EXERCISE AIM: Filter the records below for the word "cells". Copy each line that holds it.

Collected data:
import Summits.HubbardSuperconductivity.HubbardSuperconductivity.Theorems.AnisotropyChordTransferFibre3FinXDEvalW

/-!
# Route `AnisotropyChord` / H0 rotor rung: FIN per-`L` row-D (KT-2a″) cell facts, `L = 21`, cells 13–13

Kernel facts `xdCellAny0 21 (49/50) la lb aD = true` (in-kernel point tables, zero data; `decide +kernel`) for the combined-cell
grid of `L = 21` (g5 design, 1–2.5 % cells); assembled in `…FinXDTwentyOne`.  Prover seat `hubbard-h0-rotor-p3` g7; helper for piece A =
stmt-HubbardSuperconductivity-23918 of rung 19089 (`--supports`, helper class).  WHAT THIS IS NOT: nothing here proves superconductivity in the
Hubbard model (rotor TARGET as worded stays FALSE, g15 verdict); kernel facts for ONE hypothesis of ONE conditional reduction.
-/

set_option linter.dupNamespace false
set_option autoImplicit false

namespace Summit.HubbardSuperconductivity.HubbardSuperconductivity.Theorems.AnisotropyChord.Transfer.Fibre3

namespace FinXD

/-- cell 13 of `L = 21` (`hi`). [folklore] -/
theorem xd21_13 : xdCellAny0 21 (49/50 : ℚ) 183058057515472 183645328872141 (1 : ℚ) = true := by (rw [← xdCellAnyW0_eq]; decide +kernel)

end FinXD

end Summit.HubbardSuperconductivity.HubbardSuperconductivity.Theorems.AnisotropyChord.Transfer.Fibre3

---

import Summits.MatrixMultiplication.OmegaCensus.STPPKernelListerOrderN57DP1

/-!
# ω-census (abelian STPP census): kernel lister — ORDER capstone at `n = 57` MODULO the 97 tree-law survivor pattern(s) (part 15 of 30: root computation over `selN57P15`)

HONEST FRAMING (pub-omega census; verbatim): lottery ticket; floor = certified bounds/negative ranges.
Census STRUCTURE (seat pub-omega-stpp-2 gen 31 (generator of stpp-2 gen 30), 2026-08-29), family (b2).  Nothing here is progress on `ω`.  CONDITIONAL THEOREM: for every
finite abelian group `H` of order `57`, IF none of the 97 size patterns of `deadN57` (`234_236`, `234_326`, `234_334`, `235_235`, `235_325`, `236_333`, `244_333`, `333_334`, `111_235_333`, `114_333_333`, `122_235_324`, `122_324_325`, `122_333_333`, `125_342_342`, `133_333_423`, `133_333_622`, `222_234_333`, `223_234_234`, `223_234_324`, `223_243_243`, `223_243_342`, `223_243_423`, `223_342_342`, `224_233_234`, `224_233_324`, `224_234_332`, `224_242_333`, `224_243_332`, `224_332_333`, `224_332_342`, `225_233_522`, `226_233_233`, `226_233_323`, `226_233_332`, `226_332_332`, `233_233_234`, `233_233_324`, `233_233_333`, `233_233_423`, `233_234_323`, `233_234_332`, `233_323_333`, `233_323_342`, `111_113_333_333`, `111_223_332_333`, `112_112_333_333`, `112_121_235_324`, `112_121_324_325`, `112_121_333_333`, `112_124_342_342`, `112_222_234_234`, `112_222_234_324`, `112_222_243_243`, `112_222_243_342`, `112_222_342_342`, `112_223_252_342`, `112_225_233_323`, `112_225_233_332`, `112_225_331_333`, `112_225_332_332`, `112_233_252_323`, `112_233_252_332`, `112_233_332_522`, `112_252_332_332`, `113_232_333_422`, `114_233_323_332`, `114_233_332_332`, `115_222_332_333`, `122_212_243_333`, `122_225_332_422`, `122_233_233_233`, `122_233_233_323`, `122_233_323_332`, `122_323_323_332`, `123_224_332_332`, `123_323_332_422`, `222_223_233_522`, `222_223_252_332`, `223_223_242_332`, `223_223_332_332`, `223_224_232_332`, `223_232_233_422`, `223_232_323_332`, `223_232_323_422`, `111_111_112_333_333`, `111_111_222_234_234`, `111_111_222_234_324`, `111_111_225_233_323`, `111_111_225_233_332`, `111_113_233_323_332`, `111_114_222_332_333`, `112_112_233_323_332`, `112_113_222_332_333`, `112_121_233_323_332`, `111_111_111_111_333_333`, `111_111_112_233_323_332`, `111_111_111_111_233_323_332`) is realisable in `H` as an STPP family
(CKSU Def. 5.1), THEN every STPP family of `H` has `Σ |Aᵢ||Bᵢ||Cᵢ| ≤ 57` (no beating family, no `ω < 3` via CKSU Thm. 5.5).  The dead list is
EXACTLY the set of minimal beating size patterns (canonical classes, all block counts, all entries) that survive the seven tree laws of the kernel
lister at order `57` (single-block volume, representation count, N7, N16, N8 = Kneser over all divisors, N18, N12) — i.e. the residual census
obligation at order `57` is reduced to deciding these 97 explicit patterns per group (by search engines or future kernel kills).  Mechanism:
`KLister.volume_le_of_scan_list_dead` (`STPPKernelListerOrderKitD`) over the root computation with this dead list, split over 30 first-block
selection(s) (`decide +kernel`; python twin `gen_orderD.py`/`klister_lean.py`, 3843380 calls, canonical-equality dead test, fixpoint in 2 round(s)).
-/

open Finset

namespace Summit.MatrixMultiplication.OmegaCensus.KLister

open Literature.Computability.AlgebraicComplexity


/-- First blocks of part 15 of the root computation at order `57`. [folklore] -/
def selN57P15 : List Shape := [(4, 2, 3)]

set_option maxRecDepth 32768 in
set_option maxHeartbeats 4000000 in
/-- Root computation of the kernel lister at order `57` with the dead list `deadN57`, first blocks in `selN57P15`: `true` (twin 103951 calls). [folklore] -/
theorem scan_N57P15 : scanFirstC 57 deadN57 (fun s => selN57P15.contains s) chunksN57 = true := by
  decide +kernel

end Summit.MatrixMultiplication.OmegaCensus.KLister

YOUR SOLUTION:
# Route `AnisotropyChord` / H0 rotor rung: FIN per-`L` row-D (KT-2a″) cell facts, `L = 21`, cells 13–13
grid of `L = 21` (g5 design, 1–2.5 % cells); assembled in `…FinXDTwentyOne`.  Prover seat `hubbard-h0-rotor-p3` g7; helper for piece A =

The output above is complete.